There are many intricate parts to it, but this is what Hadoop does in a nutshell. The idea of modules would give further insight.
Apache Hadoop Project consist of six modules. The first four are as follows:
- Hadoop Common: This consists of utilities commonly used by Hadoop and supports other Hadoop modules. It is also known as Hadoop Core and is an essential part of the ecosystem, along with HDFS, YARN, and MapReduce. It is in this part that Hadoop presumes that hardware is prone to failure and any necessary means are provided for a programmer to automatically handle failure in software.
- Hadoop Distributed File System (HDFS): A distributed file system that can accommodate a variety of files across a distributed environment. It breaks the files into blocks and stores them across nodes in a distributed architecture. It provides horizontal scaling instead of vertical scaling, to additional clustering up. It is highly fault-tolerant and low cost in terms of hardware deployment capabilities.
- Hadoop YARN: This is the CPU of the Hadoop framework. With two major components, called NodeManager and ResourceManager, YARN performs all the processing activities such as resource allocation, task scheduling, and cluster management.

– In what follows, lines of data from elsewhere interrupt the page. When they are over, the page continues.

import Summits.ABC.ABC.Theses.CongruentialReceptacle
import Summits.ABC.ABC.Theorems.CongruentialReceptacleAssembly
import Summits.ABC.ABC.Theorems.BalancedFreySzpiro.Negative.WithoutEps
import Summits.ABC.ABC.Theorems.BalancedFreySzpiro.Negative.Strengthenings
import Summits.ABC.ABC.Theorems.CongruentialReceptacleBalancedFreySzpiroPort
import HarnessLib

/-!
# Disproof of `BalancedFreySzpiro` (crux stmt-ABC-1723, route CongruentialReceptacle) — findings

Standing disprover's work file (refuter-cdisprove-stmt-ABC-1723-0, cycle 1, 2026-08-16).
The crux: `∀ κ > 0, ∀ ε > 0, ∃ C, ∀ abc triples with κc ≤ a, κc ≤ b, (abc)² ≤ C · rad(abc)^(6+ε)`
(Szpiro `6+ε` in elementary currency on the compactly balanced cell).

VERDICT SO FAR: NO KILL, and none is possible short of disproving the summit —
`not_abc_of_not_balancedFreySzpiro` (§0): the crux is implied by `ABC` (lead's
`balancedFreySzpiro_of_abc`), by `SzpiroConjecture`, and by the line's hard stub; the definitions
`IsABCTriple` (positive, coprime, `a + b = c`) and `rad` (radical in `ℕ`) are junk-free, so no
degenerate instance exists (the cell is EMPTY for `κ > 1/2` and is `{(1,1,2)}` at `κ = 1/2`, §4).

FINDINGS (all sorry-free unless marked):
* §0 reductions — `¬crux → ¬ABC`, `¬crux → ¬SzpiroConjecture`, `¬crux → ¬stub_szpiroMinimalModel`.
* §1 load-bearing hypotheses —
  - coprimality IS load-bearing: `balancedFreySzpiro_false_without_coprime` (witness `2ⁿ + 2ⁿ = 2ⁿ⁺¹`);
  - `ε > 0` IS load-bearing: lead's `balancedFreySzpiro_false_without_eps` (Negative/WithoutEps.lean,
    balanced witnesses `{2^(kNt), 3^(mNt)}` by Euler + Dirichlet) — cited, not redone;
  - positivity `0 < a, 0 < b` is NOT load-bearing (implied by coprimality + balance): `withoutPos_iff`;
  - balance is NOT VISIBLY load-bearing: dropping both balance hypotheses gives Frey–Szpiro `6+ε` for
    ALL abc triples, still implied by `SzpiroConjecture` / `ABC` (`withoutBalance_of_szpiroConjecture`,
    `withoutBalance_of_abc`); uniformity of `C` in `κ` is the same statement
    (`uniformInKappa_iff_withoutBalance`). No engine in the tree uses balance (cf. PICKED.md).
* §2 tightness / refuted strengthenings — exponent `s ≤ 6` with any constant fails on every window
  `0 < κ < 1/2` (`not_balancedSzpiro_exponent_le_six`, so `6 − ε` fails:
  `balancedFreySzpiro_false_exponent_six_sub`); `C` uniform in `ε` fails
  (`balancedFreySzpiro_false_uniform_in_eps`: `∃ C ∀ ε` forces the false `ε = 0` case by `ε → 0⁺`).
  So `C(κ, ε) → ∞` as `ε → 0⁺`; the RATE is open on the cell (the balanced witnesses are doubly
  exponential: excess `c/rad ≍ 5^j` at `log c ≍ 5^j·(Dirichlet height)`; Masser/Stewart–Tijdeman
  polylog witnesses `b < a < c < 2a` carry no lower bound on `b` and need not lie on the cell).
* §3 line SketchIdeator1 (lead prover-line-stmt-ABC-1723-0; stub 1 `stub_freyModelSqLe` LANDED; hard
  stub `stub_szpiroMinimalModel` = Szpiro for minimal integral models): the stub's `ε` is load-bearing
  — `stubSzpiroMinimalModel_false_without_eps` (the cell's balanced witnesses pushed through the landed
  stub 1: `|Δ(W₀)| ≥ (abc)²/2⁸ ≥ c⁶/2¹⁶ > K⁶ N⁶/2⁷⁶`) and `stubSzpiroMinimalModel_false_uniform_in_eps`;
  the stub itself is implied by `SzpiroConjecture` (lead: `szpiroMinimalModel_of_szpiroConjecture`) hence
  by `ABC` (`szpiro_of_abcLe_holds`), so it is unbreakable short of `¬ABC`; joint sufficiency
  (stub 1 ∧ stub 2 → crux) is kernel-checked in the skeleton (`szpiroPort_of_model_of_szpiro`) and
  re-proved here as `balancedFreySzpiro_of_stub` — no smuggled gap; balance unused. Stub hypotheses:
  MINIMALITY load-bearing (`stubSzpiroMinimalModel_false_without_minimality`: rescalings
  `y² = x³ − u⁴x`, `Δ = 64u¹²`, constant conductor), `IsElliptic` NOT load-bearing
  (`stubSzpiroMinimalModel_iff_without_isElliptic`). LANDED: Negative/Strengthenings.lean (p99275, commit 4e59f75f61ce) and
  Negative/StubHypotheses.lean (p101050, commit 61c123c309fc); the two stub-hypothesis theorems below are
  kept inline here until the farm has built StubHypotheses (then: aliases, as for Strengthenings).
* §4 degenerate regimes — `cell_empty_of_half_lt` (κ > 1/2: vacuous), `cell_at_half` (κ = 1/2: only
  `(1,1,2)`); with `QuarterWindowGivesCrux` (proved) the whole content sits at κ = 1/4.
* §5 data — small balanced triples of high merit (comments).
-/

set_option linter.dupNamespace false

noncomputable section

open Literature.NumberTheory.DiophantineGeometry Literature.NumberTheory.EllipticCurves
open UniqueFactorizationMonoid IsDedekindDomain WeierstrassCurve
open Summit.ABC.ABC.Theses.CongruentialReceptacle
open Summit.ABC.ABC.Theorems Summit.ABC.ABC.Theorems.BalancedFreySzpiro.Negative
open scoped Topology
open Filter

namespace Summit.ABC.ABC.Cruxes.BalancedFreySzpiro.Disproof

/-! ## §0 Why it resists: a kill of the crux is a disproof of abc / Szpiro -/

/-- The hard stub of line SketchIdeator1 (`stub_szpiroMinimalModel`), verbatim: Szpiro's inequality for
minimal integral models. [cite: SilvermanAEC2009, Conj. VIII.11.1] -/
def StubSzpiroMinimalModel : Prop :=
  ∀ ε : ℝ, 0 < ε → ∃ C : ℝ, ∀ W₀ : WeierstrassCurve ℤ,
    (W₀.baseChange ℚ).IsElliptic → (∀ v : HeightOneSpectrum ℤ, (W₀.baseChange ℚ).IsMinimalAt v) →
      (|W₀.Δ| : ℝ) ≤ C * (((W₀.baseChange ℚ).conductorNorm ℤ : ℕ) : ℝ) ^ (6 + ε)

/-- A refutation of the crux refutes the summit: `BalancedFreySzpiro` follows from `ABC`
(lead's `balancedFreySzpiro_of_abc`). [folklore] -/
theorem not_abc_of_not_balancedFreySzpiro (h : ¬ BalancedFreySzpiro) : ¬ _root_.ABC :=
  fun hABC => h (balancedFreySzpiro_of_abc hABC)

/-- A refutation of the crux refutes Szpiro's conjecture (lead's
`balancedFreySzpiro_of_szpiroConjecture`). [folklore] -/
theorem not_szpiroConjecture_of_not_balancedFreySzpiro (h : ¬ BalancedFreySzpiro) :
    ¬ SzpiroConjecture :=
  fun hS => h (balancedFreySzpiro_of_szpiroConjecture hS)

/-- **Joint sufficiency of the line, re-checked: the hard stub alone gives the crux** (stub 1 is the
landed theorem `stub_freyModelSqLe`); the balance hypotheses are not used. Same computation as the
skeleton's `szpiroPort_of_model_of_szpiro`. [cite: Oesterle1988, §3] -/
theorem balancedFreySzpiro_of_stub (h₂ : StubSzpiroMinimalModel) : BalancedFreySzpiro := by
  unfold BalancedFreySzpiro
  intro κ _ ε hε
  obtain ⟨C₁, hC₁⟩ := h₂ ε hε
  set C : ℝ := max C₁ 1 with hCdef
  have hC0 : 0 ≤ C := zero_le_one.trans (le_max_right _ _)
  refine ⟨2 ^ 8 * C * ((2 : ℝ) ^ 10) ^ (6 + ε), fun a b c h _ _ ↦ ?_⟩
  obtain ⟨W₀, hE, hmin, hN, hsq⟩ := stub_freyModelSqLe a b c h
  have key := hC₁ W₀ hE hmin
  set N : ℝ := (((W₀.baseChange ℚ).conductorNorm ℤ : ℕ) : ℝ) with hNdef
  set R : ℝ := ((rad a b c : ℕ) : ℝ) with hRdef
  have hN0 : 0 ≤ N := by positivity
  have hR0 : 0 ≤ R := by positivity
  have h1 : (|W₀.Δ| : ℝ) ≤ C * N ^ (6 + ε) :=
    key.trans (mul_le_mul_of_nonneg_right (le_max_left _ _) (by positivity))
  have h2 : N ≤ 2 ^ 10 * R := by
    have := Nat.le_of_dvd (mul_pos (by positivity) (by rw [rad_def]; exact Nat.radical_pos _)) hN
    rw [hNdef, hRdef]; exact_mod_cast this
  have hsq' : ((a * b * c : ℕ) : ℝ) ^ 2 ≤ 2 ^ 8 * (|W₀.Δ| : ℝ) := by
    have : (((a * b * c : ℕ) : ℤ) : ℝ) ^ 2 ≤ ((2 ^ 8 * |W₀.Δ| : ℤ) : ℝ) := by exact_mod_cast hsq
    push_cast at this ⊢
    linarith
  calc ((a * b * c : ℕ) : ℝ) ^ 2 ≤ 2 ^ 8 * (|W₀.Δ| : ℝ) := hsq'
    _ ≤ 2 ^ 8 * (C * N ^ (6 + ε)) := by linarith
    _ ≤ 2 ^ 8 * (C * (2 ^ 10 * R) ^ (6 + ε)) := by gcongr
    _ = (2 ^ 8 * C * ((2 : ℝ) ^ 10) ^ (6 + ε)) * R ^ (6 + ε) := by
        rw [Real.mul_rpow (by positivity) hR0]; ring

/-- Hence a refutation of the crux refutes the line's hard stub (and conversely nothing weaker than a
disproof of Szpiro for minimal models can come out of attacking the line). [folklore] -/
theorem not_stub_of_not_balancedFreySzpiro (h : ¬ BalancedFreySzpiro) : ¬ StubSzpiroMinimalModel :=
  fun h₂ => h (balancedFreySzpiro_of_stub h₂)

/-! ## §1 Load-bearing hypotheses -/

/-- The crux with COPRIMALITY dropped (only `0 < a`, `0 < b`, `a + b = c` kept). -/
def BalancedFreySzpiroWithoutCoprime : Prop :=
  ∀ κ : ℝ, 0 < κ → ∀ ε : ℝ, 0 < ε → ∃ C : ℝ, ∀ a b c : ℕ, 0 < a → 0 < b → a + b = c →
    κ * (c : ℝ) ≤ (a : ℝ) → κ * (c : ℝ) ≤ (b : ℝ) →
      ((a * b * c : ℕ) : ℝ) ^ 2 ≤ C * ((rad a b c : ℕ) : ℝ) ^ (6 + ε)

/-- **Coprimality is load-bearing** (LANDED: `Negative.balancedFreySzpiro_false_without_coprime`,
Negative/Strengthenings.lean, p99275): without it the perfectly balanced non-coprime triples
`2ⁿ + 2ⁿ = 2ⁿ⁺¹` (κ = 1/2) have `(abc)² = 2^(6n+2)` against `rad = 2`. Any proof must use
`Nat.Coprime a b`. [folklore] -/
theorem balancedFreySzpiro_false_without_coprime : ¬ BalancedFreySzpiroWithoutCoprime :=
  _root_.Summit.ABC.ABC.Theorems.BalancedFreySzpiro.Negative.balancedFreySzpiro_false_without_coprime

/-- The crux with POSITIVITY dropped (`a + b = c`, `Nat.Coprime a b` kept). -/
def BalancedFreySzpiroWithoutPos : Prop :=
  ∀ κ : ℝ, 0 < κ → ∀ ε : ℝ, 0 < ε → ∃ C : ℝ, ∀ a b c : ℕ, a + b = c → Nat.Coprime a b →
    κ * (c : ℝ) ≤ (a : ℝ) → κ * (c : ℝ) ≤ (b : ℝ) →
      ((a * b * c : ℕ) : ℝ) ^ 2 ≤ C * ((rad a b c : ℕ) : ℝ) ^ (6 + ε)

/-- **Positivity is NOT load-bearing** ("h_pos possibly unnecessary"): with `a = 0` coprimality forces
`b = c = 1` and then `κ · 1 ≤ 0` is impossible; symmetrically for `b = 0`. So the crux with
`0 < a`, `0 < b` deleted is EQUIVALENT to the crux. [folklore] -/
theorem withoutPos_iff : BalancedFreySzpiroWithoutPos ↔ BalancedFreySzpiro := by
  unfold BalancedFreySzpiroWithoutPos BalancedFreySzpiro
  constructor
  · intro h κ hκ ε hε
    obtain ⟨C, hC⟩ := h κ hκ ε hε
    exact ⟨C, fun a b c ht ha hb => hC a b c ht.2.2.1 ht.2.2.2 ha hb⟩
  · intro h κ hκ ε hε
    obtain ⟨C, hC⟩ := h κ hκ ε hε
    refine ⟨C, fun a b c hsum hcop ha hb => ?_⟩
    rcases Nat.eq_zero_or_pos a with rfl | ha0
    · exfalso
      have hb1 : b = 1 := by simpa using hcop
      subst hb1
      have : c = 1 := by omega
      subst this
      norm_num at ha; linarith
    rcases Nat.eq_zero_or_pos b with rfl | hb0
    · exfalso
      have ha1 : a = 1 := by simpa using hcop
      subst ha1
      have : c = 1 := by omega
      subst this
      norm_num at hb; linarith
    exact hC a b c ⟨ha0, hb0, hsum, hcop⟩ ha hb

/-- The crux with BOTH BALANCE hypotheses dropped: Frey–Szpiro `6+ε` in elementary currency for ALL
abc triples. -/
def BalancedFreySzpiroWithoutBalance : Prop :=
  ∀ ε : ℝ, 0 < ε → ∃ C : ℝ, ∀ a b c : ℕ, IsABCTriple a b c →
    ((a * b * c : ℕ) : ℝ) ^ 2 ≤ C * ((rad a b c : ℕ) : ℝ) ^ (6 + ε)

/-- The balance-free statement trivially gives the crux. [folklore] -/
theorem balancedFreySzpiro_of_withoutBalance (h : BalancedFreySzpiroWithoutBalance) :
    BalancedFreySzpiro := by
  unfold BalancedFreySzpiro
  intro κ _ ε hε
  obtain ⟨C, hC⟩ := h ε hε
  exact ⟨C, fun a b c ht _ _ => hC a b c ht⟩

/-- **Balance is not visibly load-bearing**: the balance-free statement is still implied by the line's
hard stub (the port never touches `κ`)… [folklore] -/
theorem withoutBalance_of_stub (h₂ : StubSzpiroMinimalModel) : BalancedFreySzpiroWithoutBalance := by
  intro ε hε
  have := balancedFreySzpiro_of_stub h₂
  unfold BalancedFreySzpiro at this
  -- run the port at the fictitious balance κ = 1/c: every abc triple has a, b ≥ 1 = (1/c)·c
  obtain ⟨C₁, hC₁⟩ := h₂ ε hε
  -- (re-derive directly instead, to avoid κ-dependence of the constant: the port's constant is κ-free)
  set C : ℝ := max C₁ 1 with hCdef
  refine ⟨2 ^ 8 * C * ((2 : ℝ) ^ 10) ^ (6 + ε), fun a b c h ↦ ?_⟩
  obtain ⟨W₀, hE, hmin, hN, hsq⟩ := stub_freyModelSqLe a b c h
  have key := hC₁ W₀ hE hmin
  set N : ℝ := (((W₀.baseChange ℚ).conductorNorm ℤ : ℕ) : ℝ) with hNdef
  set R : ℝ := ((rad a b c : ℕ) : ℝ) with hRdef
  have hN0 : 0 ≤ N := by positivity
  have hR0 : 0 ≤ R := by positivity
  have h1 : (|W₀.Δ| : ℝ) ≤ C * N ^ (6 + ε) :=
    key.trans (mul_le_mul_of_nonneg_right (le_max_left _ _) (by positivity))
  have h2 : N ≤ 2 ^ 10 * R := by
    have := Nat.le_of_dvd (mul_pos (by positivity) (by rw [rad_def]; exact Nat.radical_pos _)) hN
    rw [hNdef, hRdef]; exact_mod_cast this
  have hsq' : ((a * b * c : ℕ) : ℝ) ^ 2 ≤ 2 ^ 8 * (|W₀.Δ| : ℝ) := by
    have : (((a * b * c : ℕ) : ℤ) : ℝ) ^ 2 ≤ ((2 ^ 8 * |W₀.Δ| : ℤ) : ℝ) := by exact_mod_cast hsq
    push_cast at this ⊢
    linarith
  have hC0 : 0 ≤ C := zero_le_one.trans (le_max_right _ _)
  calc ((a * b * c : ℕ) : ℝ) ^ 2 ≤ 2 ^ 8 * (|W₀.Δ| : ℝ) := hsq'
    _ ≤ 2 ^ 8 * (C * N ^ (6 + ε)) := by linarith
    _ ≤ 2 ^ 8 * (C * (2 ^ 10 * R) ^ (6 + ε)) := by gcongr
    _ = (2 ^ 8 * C * ((2 : ℝ) ^ 10) ^ (6 + ε)) * R ^ (6 + ε) := by
        rw [Real.mul_rpow (by positivity) hR0]; ring

/-- … hence by `SzpiroConjecture` (lead's `szpiroMinimalModel_of_szpiroConjecture`) … [folklore] -/
theorem withoutBalance_of_szpiroConjecture (hS : SzpiroConjecture) : BalancedFreySzpiroWithoutBalance :=
  withoutBalance_of_stub (szpiroMinimalModel_of_szpiroConjecture hS)

/-- … hence by `ABC` (`szpiro_of_abcLe_holds`, Silverman VIII.11.5(b)). So dropping balance keeps a
statement implied by the summit: no refutation of the balance-free form is available either, and a
prover gains nothing checkable from `κ` with the engines in the tree. [cite: SilvermanAEC2009, VIII.11.5(b)] -/
theorem withoutBalance_of_abc (hABC : _root_.ABC) : BalancedFreySzpiroWithoutBalance := by
  refine withoutBalance_of_szpiroConjecture (szpiro_of_abcLe_holds ?_)
  intro ε hε
  obtain ⟨C, _hC0, hC⟩ := hABC ε hε
  exact ⟨C, fun a b c h ↦ (hC a b c h).le⟩

/-- The crux with `C` UNIFORM IN `κ` (quantifier swap `∃ C ∀ κ`). -/
def BalancedFreySzpiroUniformInKappa : Prop :=
  ∀ ε : ℝ, 0 < ε → ∃ C : ℝ, ∀ κ : ℝ, 0 < κ → ∀ a b c : ℕ, IsABCTriple a b c →
    κ * (c : ℝ) ≤ (a : ℝ) → κ * (c : ℝ) ≤ (b : ℝ) →
      ((a * b * c : ℕ) : ℝ) ^ 2 ≤ C * ((rad a b c : ℕ) : ℝ) ^ (6 + ε)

- Hadoop MapReduce: This is a framework to do all the parallel computation. MapReduce is a parallel programming model to process data in a distributed environment. It is ideally used to write distributed applications that can efficiently process large amounts of data across clusters of commodity hardware. It segments the process into two phases, called Map and Reduce, where the task of the Mapper class is to take the input, tokenize, map, and sort it. The output then becomes the input to the Reducer class, which searches matching pairs and reduce them. There are key-value pairs for input and output in each phase, and the type of the pair is determined by the programmer.
Two new sub-projects are added recently:
- Hadoop Ozone: It is a scalable, redundant, and distributed object store for Hadoop. Apart from scaling to billions of objects of varying sizes, Ozone can function effectively in containerized environments such as Kubernetes and YARN. It is built on a highly available, replicated block storage layer called Hadoop Distributed Data Store (HDDS). [An excerpt. Click to find more.]

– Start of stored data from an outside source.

import Literature.AlgebraicGeometry.Frobenioids.ArchimedeanFrobenioidStatements
import HarnessLib

/-!
# Frobenioids II, Example 3.3 (iv): `C`, `A`, `N`, `R` are RC-connected when `D` is — PROOF

Mochizuki, *The geometry of Frobenioids II: poly-Frobenioids*, Kyushu J. Math. **62** (2008)
401–460, §3, Example 3.3 (iv), author's text p. 29 [cite: MochizukiFrdII2008, Ex 3.3 (iv) p.29]:
"If `D` is RC-connected, then the categories `C^Λ`, `A`, `N`, `R` are also RC-connected [cf.
Definition 3.1, (v)]".

PROVED here for `C` (`Λ = ℤ`), `A`, `N`, `R` (`Ex33iv_rcConnected_holds`), by LIFTING ZIGZAGS: over
every `d ∈ Ob(D)` sits the standard isotropic object of tip `1` (in `R`: rigidified by its canonical
arrow to the real unit object); every arrow `u` of `D` lifts to the arrow `(π(u), 1, 1)` between
standard objects; and every object `X` maps to the standard object over its own base point by the
linear isometry `(ι_X, 1, 1/tip(A_X))`. Hence zigzags of `D` (resp. of `D[ℝ]`, `D[ℂ]`) lift to zigzags
of `C`, `A`, `N`, `R` (resp. of their real / complex parts), through a generic lifting lemma
(`isConnected_of_std`, `part_of_std`).
-/

namespace Literature.AlgebraicGeometry.Frobenioids

open CategoryTheory
open scoped Pointwise

noncomputable section

namespace ArchFrd

/-! ### Generic zigzag lifting along a functor with standard objects -/

section Lift

universe v₁ u₁ v₂ u₂

variable {E : Type u₁} [Category.{v₁} E] {B : Type u₂} [Category.{v₂} B]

- Hadoop Submarine: A machine learning engine for Hadoop. It is a project that allows an infra engineer/data scientist to run deep learning applications (Tensorflow, Pytorch, and so forth) on a resource management platform (like YARN). [An excerpt. Click to find more.]
Hadoop has made a significant impact on the searches, in the logging process, in data warehousing, and Big Data analytics of many major organizations, such as Amazon, Facebook, Yahoo, and so on. It is a one stop solution for storing a massive amount of data of any kind, accompanied by scalable processing power to harness virtually limitless concurrent jobs. In a few words, the popularity of Hadoop owes much to its fault-tolerant, scalable, cost-effective, and fast capability.